As Drop City gained notoriety in the 1960s underground, people from around the world came to stay and work on the construction projects. Inspired by the architectural ideas of Buckminster Fuller and Steve Baer, residents constructed domes and zonohedra to house themselves, using geometric panels made from the metal of automobile roofs and other inexpensive materials. In 1967 the group, now consisting of 10 core people, won Buckminster Fuller's Dymaxion award for their constructions. The Firesign Theatre folks had a commercial—"kids, tear the top off your daddy's car, and send it, together with 10 cents in cash or coin, to Drop City, Colorado..."

==Aftermath==

The community grew in reputation and size, accelerated by media attention, including news reports on national television networks. Gene "Curly" Bernofsky later wrote that nationwide attention contributed to the commune's demise. The peak of Drop City's fame was the Joy Festival in June 1967, which attracted hundreds of hippies, some of whom stayed on. Matthews writes that Bernofsky hid in his dome throughout the Joy Festival, and quit, disgusted, the very next day. With the complex of eight domes and geometric buildings constructed, Curly and Jo, the only official owners of the property, signed it over to a non-profit corporation consisting of the entire core group (then about a dozen). The deed stipulated that the land was "forever free and open to all people". But tensions and personality conflicts were already a problem within the group, and soon became unbearable. By the end of 1968, some of the original occupants of the community had moved to Boulder, Colorado, to start an artists' cooperative, "Criss-Cross", whose purpose, like Drop City's, was to function in a "synergetic" interaction between peers (no bosses) to create experimental artistic innovation. Among the innovative endeavors to evolve out of Drop City are:
- in 1969, the early solar energy company – Zomeworks, in Albuquerque, NM;
- the artists' group "Criss-Cross", operative in New York and Colorado in the 1970s;
- the development of Baer and Richert's discovery, the "61-Zone System," by Zometool Inc. of Longmont, Colorado;
- and in the early 1980s, an important discovery of a cubic fusion of interpenetrating fractal tetrahedra by Richard Kallweit.

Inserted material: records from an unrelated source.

/-- [folklore] **`hSall`-SHAPE FOR THE LAGRANGE SUMMAND, FROM THE K-SLOT**: uniform decay `UnitDecayK … C δ` and the Cauchy datum
`CauchyDecayK … cK θ δ` of the unit-normalised step resolvents (`0 < δ`, `0 ≤ θ`, `1 ≤ Lc`) bound the difference of the normalised (P-Λ)
summands of members `k+j+1` and `k+1` in the local-stencil class, rate `δ/4`, with constant `CΛdrift · θ^k`,
`CΛdrift = |cΛ·Lc^{2(d+1)}|·((d+1)·((|Fib d|·(cK·θ·C + C·cK)·Zl(δ−δ/2))·(2ℓ²e^{4(d+1)Lc(δ/2)})·Zl(δ/4)))` (`k,j`-free). -/
theorem locStencil_unitS_lamPiece_sub (hLc : 1 ≤ Lc) {C cK θ δ : ℝ} (hK : UnitDecayK d Lc (sfStep Lc) (smStep d Lc) C δ)
    (hKall : CauchyDecayK d Lc (sfStep Lc) (smStep d Lc) cK θ δ) (hδ : 0 < δ) (hθ : 0 ≤ θ) (cΛ : ℝ) (k j : ℕ) :
    LocStencil
      (fun κ u => unitS (sfStep Lc (k + j + 1)) (smStep d Lc (k + j + 1))
          (fun κ u => (cΛ * wΛ d Lc (k + j + 1)) •
            SLam Lc (lamCoeffK (KInvStep (d := d) Lc (k + j + 1)) (E2 d Lc (k + j + 1)) Lc) (fun μ y => hessFF Lc μ y) κ u) κ u -
        unitS (sfStep Lc (k + 1)) (smStep d Lc (k + 1))
          (fun κ u => (cΛ * wΛ d Lc (k + 1)) •
            SLam Lc (lamCoeffK (KInvStep (d := d) Lc (k + 1)) (E2 d Lc (k + 1)) Lc) (fun μ y => hessFF Lc μ y) κ u) κ u)
      ((|cΛ * (Lc : ℝ) ^ (2 * (d + 1))| *
          ((d + 1 : ℕ) * (((Fintype.card (Fib d) : ℝ) * (cK * θ * C + C * cK) * Zl (d + 1) (δ - δ / 2)) *
            (2 * (ell (d + 1) Lc : ℝ) ^ 2 * Real.exp (4 * ((d : ℝ) + 1) * Lc * (δ / 2))) * Zl (d + 1) (δ / 2 / 2)))) * θ ^ k)
      (δ / 2 / 2) := by
  rw [unitS_lamPiece_eq, unitS_lamPiece_eq]
  -- data
  have hC : 0 ≤ C := (hK 0).nonneg (Sum.inl 0)
  have hcK : 0 ≤ cK := by
    have h := (hKall 0 0).nonneg (Sum.inl 0)
    simpa using h
  have hδ2 : (0 : ℝ) ≤ δ / 2 := by positivity
  have hQ : VertexFamily (fun μ y => hessFF (d := d) Lc μ y) Lc
      (2 * (ell (d + 1) Lc : ℝ) ^ 2 * Real.exp (4 * ((d : ℝ) + 1) * Lc * (δ / 2))) (δ / 2) :=
    fun μ y => biLoc_hessFF hLc μ y hδ2
  -- the two coefficient families and their difference
  set c₁ := lamCoeffK (KStepUnit (d := d) Lc (k + j + 1)) ((smStep d Lc (k + j)) ^ 2 • E2 d Lc (k + j + 1)) Lc with hc₁def
  set c₂ := lamCoeffK (KStepUnit (d := d) Lc (k + 1)) ((smStep d Lc k) ^ 2 • E2 d Lc (k + 1)) Lc with hc₂def
  have hZ : 0 ≤ Zl (d + 1) (δ - δ / 2) := Zl_nonneg (by linarith)
  have hcard : (0 : ℝ) ≤ Fintype.card (Fib d) := Nat.cast_nonneg _
  have hc₁ : ∀ μ y κ u, |c₁ μ y κ u| ≤ ((Fintype.card (Fib d) : ℝ) * (C * C) * Zl (d + 1) (δ - δ / 2)) *
      Real.exp (-(δ / 2) * l1 ((Lc : ℤ) • y - u)) :=
    abs_lamCoeffK_le (hK (k + j + 1)) (decays_E2unit (hK (k + j)) hδ.le) hδ Lc
  have hc₂ : ∀ μ y κ u, |c₂ μ y κ u| ≤ ((Fintype.card (Fib d) : ℝ) * (C * C) * Zl (d + 1) (δ - δ / 2)) *
      Real.exp (-(δ / 2) * l1 ((Lc : ℤ) • y - u)) :=
    abs_lamCoeffK_le (hK (k + 1)) (decays_E2unit (hK k) hδ.le) hδ Lc
  have hCC : 0 ≤ (Fintype.card (Fib d) : ℝ) * (C * C) * Zl (d + 1) (δ - δ / 2) := by positivity
  -- the drift bound on the coefficients, with θ^(k+1) + θ^k ≤ (θ + 1) θ^k folded in
  set Cd : ℝ := ((Fintype.card (Fib d) : ℝ) * (cK * θ * C + C * cK) * Zl (d + 1) (δ - δ / 2)) * θ ^ k with hCd
  have hCd0 : 0 ≤ Cd := by positivity
  have hdiff : ∀ μ y κ u, |c₁ μ y κ u - c₂ μ y κ u| ≤ Cd * Real.exp (-(δ / 2) * l1 ((Lc : ℤ) • y - u)) := by
    intro μ y κ u
    refine (abs_lamCoeff_sub_le hK hKall hδ k j μ y κ u).trans (le_of_eq ?_)
    rw [hCd]
    ring
  -- S^Λ of the difference coefficients is a local stencil family
  have hS := locStencil_SLam (N := Lc) (c := fun μ y κ u => c₁ μ y κ u - c₂ μ y κ u) hdiff hQ (by positivity) hCd0
  -- conclude entrywise
  intro κ u x z a b
  have hlin := SLam_sub (N := Lc) hc₁ hc₂ hQ (by positivity) hCC hCC κ u x z a b
  have hb := hS κ u x z a b
  simp only [Pi.sub_apply, Pi.smul_apply, smul_eq_mul]
  rw [← mul_sub, hlin, abs_mul]
  refine (mul_le_mul_of_nonneg_left hb (abs_nonneg _)).trans (le_of_eq ?_)
  rw [hCd]
  ring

At Drop City, debris and building remnants from the original settlement remain at the site today, though it is not inhabited. By 1979 it was abandoned, and the members of the non-profit who were still in touch decided to sell off the site to the cattle rancher next door. The last of the iconic domes was taken down only in the late 1990s, by a truck repair facility which now occupies a portion of the site.

==Legacy==
By 1970, many intentional communities had developed in Southern Colorado and Northern New Mexico, some of which were inspired by Drop City. Libre, north of Gardner, Colorado, was founded by several ex-"Droppers", and was among the more well known. Some communities continue to exist in some form today (notably in the Taos, NM area).

In 1971, author, and Drop City resident, Peter Rabbit's memoir "Drop City" was published.

In 1993, an Indie Rock band from Sydney, Australia formed using the name Drop City. In 2007, a different, Denver based, Indie Rock band formed with the same name.

In 2003, author T. C. Boyle's novel Drop City was published.

In 2010, inspired by the Drop City commune, COMUNE opened a Drop City gallery space in the Los Angeles area.

In 2012, the documentary Drop City was released, directed by Joan Grossman.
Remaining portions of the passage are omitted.